-- the statement carries `U`, `V` (35 products of polynomials) twice and the osculation set three times.
set_option maxHeartbeats 1600000 in
/-- **Rank-two osculation certificate, every splitting `(2, s)` (UPPER side).**  For a block pencil on `Fin 2 ⊕ Fin s` with
`a = det G₂₂`, `m` = the two diagonal cofactors, `δ = det G` and the tree's reduction pair `U, V` (`a⁴·H = U b + V` on the curve),
`N = a V² − m U V + δ U²`: if `N ≢ 0`, `U ≢ 0` and `a, m, δ` have no common positive zero, the osculation set (line vocabulary unfolded
verbatim) is finite with at most `2·(N_N + N_U)` points for any degree bounds `deg N ≤ N_N`, `deg U ≤ N_U`. [folklore] -/
theorem osc_rankTwo_finite_card_le {s K : ℕ} (d : Fin K → ℕ) (S : Fin K → Matrix (Fin 2 ⊕ Fin s) (Fin 2 ⊕ Fin s) ℝ)
    (a m δ Up Vp : ℝ[X])
    (hA : (∑ l, (X : ℝ[X]) ^ d l • ((S l).toBlocks₂₂).map Polynomial.C).det = a)
    (hM : ((∑ l, (X : ℝ[X]) ^ d l • (S l).map Polynomial.C).updateRow (Sum.inl 0) (Pi.single (Sum.inl 0) 1 : Fin 2 ⊕ Fin s → ℝ[X])).det
        + ((∑ l, (X : ℝ[X]) ^ d l • (S l).map Polynomial.C).updateRow (Sum.inl 1) (Pi.single (Sum.inl 1) 1 : Fin 2 ⊕ Fin s → ℝ[X])).det = m)
    (hD : (∑ l, (X : ℝ[X]) ^ d l • (S l).map Polynomial.C).det = δ)
    (hUp : Up = (4 : ℝ[X]) * a ^ 4 * m * δ * (X * derivative (X * derivative δ)) - (3 : ℝ[X]) * a ^ 4 * m * (X * derivative δ) ^ 2 + (4 : ℝ[X]) * a ^ 4 * δ ^ 2 * (X * derivative (X * derivative m)) - (4 : ℝ[X]) * a ^ 4 * δ * (X * derivative m) * (X * derivative δ) - a ^ 3 * m ^ 3 * (X * derivative (X * derivative δ)) - (5 : ℝ[X]) * a ^ 3 * m ^ 2 * δ * (X * derivative (X * derivative m)) + (4 : ℝ[X]) * a ^ 3 * m ^ 2 * (X * derivative m) * (X * derivative δ) - (8 : ℝ[X]) * a ^ 3 * m * δ ^ 2 * (X * derivative (X * derivative a)) + (2 : ℝ[X]) * a ^ 3 * m * δ * (X * derivative a) * (X * derivative δ) + a ^ 3 * m * δ * (X * derivative m) ^ 2 - (4 : ℝ[X]) * a ^ 3 * δ ^ 2 * (X * derivative a) * (X * derivative m) + a ^ 2 * m ^ 4 * (X * derivative (X * derivative m)) + (6 : ℝ[X]) * a ^ 2 * m ^ 3 * δ * (X * derivative (X * derivative a)) - (2 : ℝ[X]) * a ^ 2 * m ^ 3 * (X * derivative a) * (X * derivative δ) - a ^ 2 * m ^ 3 * (X * derivative m) ^ 2 + (4 : ℝ[X]) * a ^ 2 * m ^ 2 * δ * (X * derivative a) * (X * derivative m) + (9 : ℝ[X]) * a ^ 2 * m * δ ^ 2 * (X * derivative a) ^ 2 - a * m ^ 5 * (X * derivative (X * derivative a)) - (7 : ℝ[X]) * a * m ^ 3 * δ * (X * derivative a) ^ 2 + m ^ 5 * (X * derivative a) ^ 2)
    (hVp : Vp = (4 : ℝ[X]) * a ^ 4 * δ ^ 2 * (X * derivative (X * derivative δ)) - (4 : ℝ[X]) * a ^ 4 * δ * (X * derivative δ) ^ 2 - a ^ 3 * m ^ 2 * δ * (X * derivative (X * derivative δ)) - (4 : ℝ[X]) * a ^ 3 * m * δ ^ 2 * (X * derivative (X * derivative m)) + (4 : ℝ[X]) * a ^ 3 * m * δ * (X * derivative m) * (X * derivative δ) - (4 : ℝ[X]) * a ^ 3 * δ ^ 3 * (X * derivative (X * derivative a)) + a ^ 2 * m ^ 3 * δ * (X * derivative (X * derivative m)) + (5 : ℝ[X]) * a ^ 2 * m ^ 2 * δ ^ 2 * (X * derivative (X * derivative a)) - (2 : ℝ[X]) * a ^ 2 * m ^ 2 * δ * (X * derivative a) * (X * derivative δ) - a ^ 2 * m ^ 2 * δ * (X * derivative m) ^ 2 + (4 : ℝ[X]) * a ^ 2 * m * δ ^ 2 * (X * derivative a) * (X * derivative m) + (4 : ℝ[X]) * a ^ 2 * δ ^ 3 * (X * derivative a) ^ 2 - a * m ^ 4 * δ * (X * derivative (X * derivative a)) - (6 : ℝ[X]) * a * m ^ 2 * δ ^ 2 * (X * derivative a) ^ 2 + m ^ 4 * δ * (X * derivative a) ^ 2)
    (hN : (a * Vp ^ 2 - m * Up * Vp + δ * Up ^ 2) ≠ 0) (hU0 : Up ≠ 0)
    (hray : ∀ t : ℝ, 0 < t → a.eval t = 0 → m.eval t = 0 → δ.eval t ≠ 0)
    (NN NU : ℕ) (hNN : (a * Vp ^ 2 - m * Up * Vp + δ * Up ^ 2).natDegree ≤ NN) (hNU : Up.natDegree ≤ NU) :
    {p : Fin 2 → ℝ | 0 < p 0 ∧ 0 < p 1 ∧ MvPolynomial.eval p (∑ l, (MvPolynomial.X (0 : Fin 2) : MvPolynomial (Fin 2) ℝ) ^ d l • (S l).map (MvPolynomial.C : ℝ →+* MvPolynomial (Fin 2) ℝ) +
      (MvPolynomial.X (1 : Fin 2) : MvPolynomial (Fin 2) ℝ) • (Matrix.fromBlocks 1 0 0 0 : Matrix (Fin 2 ⊕ Fin s) (Fin 2 ⊕ Fin s) ℝ).map (MvPolynomial.C : ℝ →+* MvPolynomial (Fin 2) ℝ)).det = 0 ∧
      MvPolynomial.eval p (MvPolynomial.X 0 * MvPolynomial.pderiv 0 (MvPolynomial.X 0 * MvPolynomial.pderiv 0 (∑ l, (MvPolynomial.X (0 : Fin 2) : MvPolynomial (Fin 2) ℝ) ^ d l • (S l).map
      (MvPolynomial.C : ℝ →+* MvPolynomial (Fin 2) ℝ) + (MvPolynomial.X (1 : Fin 2) : MvPolynomial (Fin 2) ℝ) • (Matrix.fromBlocks 1 0 0 0 : Matrix (Fin 2 ⊕ Fin s) (Fin 2 ⊕ Fin s) ℝ).map
      (MvPolynomial.C : ℝ →+* MvPolynomial (Fin 2) ℝ)).det) * (MvPolynomial.X 1 * MvPolynomial.pderiv 1 (∑ l, (MvPolynomial.X (0 : Fin 2) : MvPolynomial (Fin 2) ℝ) ^ d l • (S l).map
      (MvPolynomial.C : ℝ →+* MvPolynomial (Fin 2) ℝ) + (MvPolynomial.X (1 : Fin 2) : MvPolynomial (Fin 2) ℝ) • (Matrix.fromBlocks 1 0 0 0 : Matrix (Fin 2 ⊕ Fin s) (Fin 2 ⊕ Fin s) ℝ).map
      (MvPolynomial.C : ℝ →+* MvPolynomial (Fin 2) ℝ)).det) ^ 2 - 2 * (MvPolynomial.X 0 * MvPolynomial.pderiv 0 (MvPolynomial.X 1 * MvPolynomial.pderiv 1 (∑ l, (MvPolynomial.X (0 : Fin 2) :
      MvPolynomial (Fin 2) ℝ) ^ d l • (S l).map (MvPolynomial.C : ℝ →+* MvPolynomial (Fin 2) ℝ) + (MvPolynomial.X (1 : Fin 2) : MvPolynomial (Fin 2) ℝ) • (Matrix.fromBlocks 1 0 0 0 : Matrix (Fin 2
      ⊕ Fin s) (Fin 2 ⊕ Fin s) ℝ).map (MvPolynomial.C : ℝ →+* MvPolynomial (Fin 2) ℝ)).det)) * (MvPolynomial.X 0 * MvPolynomial.pderiv 0 (∑ l, (MvPolynomial.X (0 : Fin 2) : MvPolynomial (Fin 2) ℝ)
      ^ d l • (S l).map (MvPolynomial.C : ℝ →+* MvPolynomial (Fin 2) ℝ) + (MvPolynomial.X (1 : Fin 2) : MvPolynomial (Fin 2) ℝ) • (Matrix.fromBlocks 1 0 0 0 : Matrix (Fin 2 ⊕ Fin s) (Fin 2 ⊕ Fin
      s) ℝ).map (MvPolynomial.C : ℝ →+* MvPolynomial (Fin 2) ℝ)).det) * (MvPolynomial.X 1 * MvPolynomial.pderiv 1 (∑ l, (MvPolynomial.X (0 : Fin 2) : MvPolynomial (Fin 2) ℝ) ^ d l • (S l).map
      (MvPolynomial.C : ℝ →+* MvPolynomial (Fin 2) ℝ) + (MvPolynomial.X (1 : Fin 2) : MvPolynomial (Fin 2) ℝ) • (Matrix.fromBlocks 1 0 0 0 : Matrix (Fin 2 ⊕ Fin s) (Fin 2 ⊕ Fin s) ℝ).map
      (MvPolynomial.C : ℝ →+* MvPolynomial (Fin 2) ℝ)).det) + MvPolynomial.X 1 * MvPolynomial.pderiv 1 (MvPolynomial.X 1 * MvPolynomial.pderiv 1 (∑ l, (MvPolynomial.X (0 : Fin 2) : MvPolynomial
      (Fin 2) ℝ) ^ d l • (S l).map (MvPolynomial.C : ℝ →+* MvPolynomial (Fin 2) ℝ) + (MvPolynomial.X (1 : Fin 2) : MvPolynomial (Fin 2) ℝ) • (Matrix.fromBlocks 1 0 0 0 : Matrix (Fin 2 ⊕ Fin s)
      (Fin 2 ⊕ Fin s) ℝ).map (MvPolynomial.C : ℝ →+* MvPolynomial (Fin 2) ℝ)).det) * (MvPolynomial.X 0 * MvPolynomial.pderiv 0 (∑ l, (MvPolynomial.X (0 : Fin 2) : MvPolynomial (Fin 2) ℝ) ^ d l •
      (S l).map (MvPolynomial.C : ℝ →+* MvPolynomial (Fin 2) ℝ) + (MvPolynomial.X (1 : Fin 2) : MvPolynomial (Fin 2) ℝ) • (Matrix.fromBlocks 1 0 0 0 : Matrix (Fin 2 ⊕ Fin s) (Fin 2 ⊕ Fin s) ℝ).map
      (MvPolynomial.C : ℝ →+* MvPolynomial (Fin 2) ℝ)).det) ^ 2) = 0}.Finite ∧
    {p : Fin 2 → ℝ | 0 < p 0 ∧ 0 < p 1 ∧ MvPolynomial.eval p (∑ l, (MvPolynomial.X (0 : Fin 2) : MvPolynomial (Fin 2) ℝ) ^ d l • (S l).map (MvPolynomial.C : ℝ →+* MvPolynomial (Fin 2) ℝ) +
      (MvPolynomial.X (1 : Fin 2) : MvPolynomial (Fin 2) ℝ) • (Matrix.fromBlocks 1 0 0 0 : Matrix (Fin 2 ⊕ Fin s) (Fin 2 ⊕ Fin s) ℝ).map (MvPolynomial.C : ℝ →+* MvPolynomial (Fin 2) ℝ)).det = 0 ∧
      MvPolynomial.eval p (MvPolynomial.X 0 * MvPolynomial.pderiv 0 (MvPolynomial.X 0 * MvPolynomial.pderiv 0 (∑ l, (MvPolynomial.X (0 : Fin 2) : MvPolynomial (Fin 2) ℝ) ^ d l • (S l).map
      (MvPolynomial.C : ℝ →+* MvPolynomial (Fin 2) ℝ) + (MvPolynomial.X (1 : Fin 2) : MvPolynomial (Fin 2) ℝ) • (Matrix.fromBlocks 1 0 0 0 : Matrix (Fin 2 ⊕ Fin s) (Fin 2 ⊕ Fin s) ℝ).map
      (MvPolynomial.C : ℝ →+* MvPolynomial (Fin 2) ℝ)).det) * (MvPolynomial.X 1 * MvPolynomial.pderiv 1 (∑ l, (MvPolynomial.X (0 : Fin 2) : MvPolynomial (Fin 2) ℝ) ^ d l • (S l).map
      (MvPolynomial.C : ℝ →+* MvPolynomial (Fin 2) ℝ) + (MvPolynomial.X (1 : Fin 2) : MvPolynomial (Fin 2) ℝ) • (Matrix.fromBlocks 1 0 0 0 : Matrix (Fin 2 ⊕ Fin s) (Fin 2 ⊕ Fin s) ℝ).map
      (MvPolynomial.C : ℝ →+* MvPolynomial (Fin 2) ℝ)).det) ^ 2 - 2 * (MvPolynomial.X 0 * MvPolynomial.pderiv 0 (MvPolynomial.X 1 * MvPolynomial.pderiv 1 (∑ l, (MvPolynomial.X (0 : Fin 2) :
      MvPolynomial (Fin 2) ℝ) ^ d l • (S l).map (MvPolynomial.C : ℝ →+* MvPolynomial (Fin 2) ℝ) + (MvPolynomial.X (1 : Fin 2) : MvPolynomial (Fin 2) ℝ) • (Matrix.fromBlocks 1 0 0 0 : Matrix (Fin 2
      ⊕ Fin s) (Fin 2 ⊕ Fin s) ℝ).map (MvPolynomial.C : ℝ →+* MvPolynomial (Fin 2) ℝ)).det)) * (MvPolynomial.X 0 * MvPolynomial.pderiv 0 (∑ l, (MvPolynomial.X (0 : Fin 2) : MvPolynomial (Fin 2) ℝ)
      ^ d l • (S l).map (MvPolynomial.C : ℝ →+* MvPolynomial (Fin 2) ℝ) + (MvPolynomial.X (1 : Fin 2) : MvPolynomial (Fin 2) ℝ) • (Matrix.fromBlocks 1 0 0 0 : Matrix (Fin 2 ⊕ Fin s) (Fin 2 ⊕ Fin
      s) ℝ).map (MvPolynomial.C : ℝ →+* MvPolynomial (Fin 2) ℝ)).det) * (MvPolynomial.X 1 * MvPolynomial.pderiv 1 (∑ l, (MvPolynomial.X (0 : Fin 2) : MvPolynomial (Fin 2) ℝ) ^ d l • (S l).map
      (MvPolynomial.C : ℝ →+* MvPolynomial (Fin 2) ℝ) + (MvPolynomial.X (1 : Fin 2) : MvPolynomial (Fin 2) ℝ) • (Matrix.fromBlocks 1 0 0 0 : Matrix (Fin 2 ⊕ Fin s) (Fin 2 ⊕ Fin s) ℝ).map
      (MvPolynomial.C : ℝ →+* MvPolynomial (Fin 2) ℝ)).det) + MvPolynomial.X 1 * MvPolynomial.pderiv 1 (MvPolynomial.X 1 * MvPolynomial.pderiv 1 (∑ l, (MvPolynomial.X (0 : Fin 2) : MvPolynomial
      (Fin 2) ℝ) ^ d l • (S l).map (MvPolynomial.C : ℝ →+* MvPolynomial (Fin 2) ℝ) + (MvPolynomial.X (1 : Fin 2) : MvPolynomial (Fin 2) ℝ) • (Matrix.fromBlocks 1 0 0 0 : Matrix (Fin 2 ⊕ Fin s)
      (Fin 2 ⊕ Fin s) ℝ).map (MvPolynomial.C : ℝ →+* MvPolynomial (Fin 2) ℝ)).det) * (MvPolynomial.X 0 * MvPolynomial.pderiv 0 (∑ l, (MvPolynomial.X (0 : Fin 2) : MvPolynomial (Fin 2) ℝ) ^ d l •
      (S l).map (MvPolynomial.C : ℝ →+* MvPolynomial (Fin 2) ℝ) + (MvPolynomial.X (1 : Fin 2) : MvPolynomial (Fin 2) ℝ) • (Matrix.fromBlocks 1 0 0 0 : Matrix (Fin 2 ⊕ Fin s) (Fin 2 ⊕ Fin s) ℝ).map
      (MvPolynomial.C : ℝ →+* MvPolynomial (Fin 2) ℝ)).det) ^ 2) = 0}.ncard ≤ 2 * (NN + NU) := by
  classical
  have hΦ := OsculationRankTwo.insertionPoly_two d S
  rw [hA, hM, hD] at hΦ
  rw [hΦ]
  set Φ : MvPolynomial (Fin 2) ℝ := (MvPolynomial.X 1 * MvPolynomial.X 1 * Polynomial.aeval (MvPolynomial.X 0 : MvPolynomial (Fin 2) ℝ) a
      + MvPolynomial.X 1 * Polynomial.aeval (MvPolynomial.X 0 : MvPolynomial (Fin 2) ℝ) m
      + Polynomial.aeval (MvPolynomial.X 0 : MvPolynomial (Fin 2) ℝ) δ) with hΦdef
  set N : ℝ[X] := (a * Vp ^ 2 - m * Up * Vp + δ * Up ^ 2) with hNdef
  set osc := {p : Fin 2 → ℝ | 0 < p 0 ∧ 0 < p 1 ∧ MvPolynomial.eval p Φ = 0 ∧
      MvPolynomial.eval p
        (MvPolynomial.X 0 * MvPolynomial.pderiv 0 (MvPolynomial.X 0 * MvPolynomial.pderiv 0 Φ)
            * (MvPolynomial.X 1 * MvPolynomial.pderiv 1 Φ) ^ 2
          - 2 * (MvPolynomial.X 0 * MvPolynomial.pderiv 0 (MvPolynomial.X 1 * MvPolynomial.pderiv 1 Φ))
            * (MvPolynomial.X 0 * MvPolynomial.pderiv 0 Φ) * (MvPolynomial.X 1 * MvPolynomial.pderiv 1 Φ)
          + MvPolynomial.X 1 * MvPolynomial.pderiv 1 (MvPolynomial.X 1 * MvPolynomial.pderiv 1 Φ)
            * (MvPolynomial.X 0 * MvPolynomial.pderiv 0 Φ) ^ 2) = 0} with hosc
  -- (1) from the set to real numbers: positivity, the curve equation, `U(t) b + V(t) = 0`, `N(t) = 0`
  have from_osc : ∀ p ∈ osc, 0 < p 0 ∧ 0 < p 1 ∧
      a.eval (p 0) * p 1 ^ 2 + m.eval (p 0) * p 1 + δ.eval (p 0) = 0 ∧
      Up.eval (p 0) * p 1 + Vp.eval (p 0) = 0 ∧ N.eval (p 0) = 0 := by
    intro p hp
    obtain ⟨h0, h1, hΦ0, hH0⟩ := hp
    rw [hΦdef, FoldCurve.eval_Psi] at hΦ0
    rw [OsculationCuspGen.eval_logHessian_Psi a m δ Φ hΦdef p _ _ _ _ _ _ _ _ rfl rfl rfl rfl rfl rfl rfl rfl] at hH0
    have hl := OsculationCuspGen.osc_abscissa a m δ Up Vp (p 0) (p 1) _ _ _ _ _ _ _ _ _
      rfl rfl rfl rfl rfl rfl rfl rfl rfl hUp hVp hΦ0 hH0
    have hn := OsculationCuspGen.resultant_step _ _ _ _ _ (p 1) hΦ0 hl
    refine ⟨h0, h1, hΦ0, hl, ?_⟩
    rw [hNdef]
    simp only [eval_sub, eval_add, eval_mul, eval_pow]
    linear_combination hn
  -- (2) a finite cover: abscissae in the roots of `N` or `U`, ordinates in the roots of the (nonzero) fibre quadratic
  set T : Finset ℝ := N.roots.toFinset ∪ Up.roots.toFinset with hT
  set F : Finset (Fin 2 → ℝ) := T.biUnion (fun t =>
    ((C (a.eval t) * X ^ 2 + C (m.eval t) * X + C (δ.eval t) : ℝ[X]).roots.toFinset).image (fun b => (![t, b] : Fin 2 → ℝ))) with hF
  have hsub : osc ⊆ ↑F := by
    intro p hp
    obtain ⟨ht, hb, hΨ0, hl, hn⟩ := from_osc p hp
    rw [Finset.mem_coe, hF, Finset.mem_biUnion]
    refine ⟨p 0, ?_, ?_⟩
    · rw [hT, Finset.mem_union, Multiset.mem_toFinset, Multiset.mem_toFinset]
      by_cases hu : Up.eval (p 0) = 0
      · exact Or.inr ((mem_roots hU0).2 hu)
      · exact Or.inl ((mem_roots hN).2 hn)
    · rw [Finset.mem_image]
      have hq : (C (a.eval (p 0)) * X ^ 2 + C (m.eval (p 0)) * X + C (δ.eval (p 0)) : ℝ[X]) ≠ 0 :=
        quadratic_ne_zero fun ⟨h1, h2, h3⟩ => hray (p 0) ht h1 h2 h3
      refine ⟨p 1, ?_, ?_⟩
      · rw [Multiset.mem_toFinset, mem_roots hq, IsRoot.def]
        simp only [eval_add, eval_mul, eval_pow, eval_C, eval_X]
        linear_combination hΨ0
      · funext i
        fin_cases i
        · rfl
        · rfl
  have hfin : osc.Finite := (Finset.finite_toSet F).subset hsub
  refine ⟨hfin, ?_⟩
  -- (3) the count
  have hTcard : T.card ≤ NN + NU := by
    rw [hT]
    refine (Finset.card_union_le _ _).trans (Nat.add_le_add ?_ ?_)
    · exact (Multiset.toFinset_card_le _).trans ((card_roots' N).trans hNN)
    · exact (Multiset.toFinset_card_le _).trans ((card_roots' Up).trans hNU)
  calc osc.ncard ≤ (↑F : Set (Fin 2 → ℝ)).ncard := Set.ncard_le_ncard hsub (Finset.finite_toSet F)
    _ = F.card := Set.ncard_coe_finset F
    _ ≤ ∑ t ∈ T, (((C (a.eval t) * X ^ 2 + C (m.eval t) * X + C (δ.eval t) : ℝ[X]).roots.toFinset).image
          (fun b => (![t, b] : Fin 2 → ℝ))).card := Finset.card_biUnion_le
    _ ≤ ∑ _t ∈ T, 2 := by
        refine Finset.sum_le_sum fun t _ => ?_
        refine Finset.card_image_le.trans ((Multiset.toFinset_card_le _).trans ?_)
        exact (card_roots' _).trans natDegree_quadratic_le
    _ = T.card * 2 := by rw [Finset.sum_const, smul_eq_mul]
    _ ≤ (NN + NU) * 2 := Nat.mul_le_mul_right _ hTcard
    _ = 2 * (NN + NU) := Nat.mul_comm _ _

- **TASK OBJECTIVE**
What you return should be exactly the lines above, starting at the one with "(hM : ((∑ l, (X : ℝ[X])" and ending at the one with "(hUp : Up = (4", and nothing else.

- **YOUR RESPONSE**
    (hM : ((∑ l, (X : ℝ[X]) ^ d l • (S l).map Polynomial.C).updateRow (Sum.inl 0) (Pi.single (Sum.inl 0) 1 : Fin 2 ⊕ Fin s → ℝ[X])).det
        + ((∑ l, (X : ℝ[X]) ^ d l • (S l).map Polynomial.C).updateRow (Sum.inl 1) (Pi.single (Sum.inl 1) 1 : Fin 2 ⊕ Fin s → ℝ[X])).det = m)
    (hD : (∑ l, (X : ℝ[X]) ^ d l • (S l).map Polynomial.C).det = δ)
    (hUp : Up = (4 : ℝ[X]) * a ^ 4 * m * δ * (X * derivative (X * derivative δ)) - (3 : ℝ[X]) * a ^ 4 * m * (X * derivative δ) ^ 2 + (4 : ℝ[X]) * a ^ 4 * δ ^ 2 * (X * derivative (X * derivative m)) - (4 : ℝ[X]) * a ^ 4 * δ * (X * derivative m) * (X * derivative δ) - a ^ 3 * m ^ 3 * (X * derivative (X * derivative δ)) - (5 : ℝ[X]) * a ^ 3 * m ^ 2 * δ * (X * derivative (X * derivative m)) + (4 : ℝ[X]) * a ^ 3 * m ^ 2 * (X * derivative m) * (X * derivative δ) - (8 : ℝ[X]) * a ^ 3 * m * δ ^ 2 * (X * derivative (X * derivative a)) + (2 : ℝ[X]) * a ^ 3 * m * δ * (X * derivative a) * (X * derivative δ) + a ^ 3 * m * δ * (X * derivative m) ^ 2 - (4 : ℝ[X]) * a ^ 3 * δ ^ 2 * (X * derivative a) * (X * derivative m) + a ^ 2 * m ^ 4 * (X * derivative (X * derivative m)) + (6 : ℝ[X]) * a ^ 2 * m ^ 3 * δ * (X * derivative (X * derivative a)) - (2 : ℝ[X]) * a ^ 2 * m ^ 3 * (X * derivative a) * (X * derivative δ) - a ^ 2 * m ^ 3 * (X * derivative m) ^ 2 + (4 : ℝ[X]) * a ^ 2 * m ^ 2 * δ * (X * derivative a) * (X * derivative m) + (9 : ℝ[X]) * a ^ 2 * m * δ ^ 2 * (X * derivative a) ^ 2 - a * m ^ 5 * (X * derivative (X * derivative a)) - (7 : ℝ[X]) * a * m ^ 3 * δ * (X * derivative a) ^ 2 + m ^ 5 * (X * derivative a) ^ 2)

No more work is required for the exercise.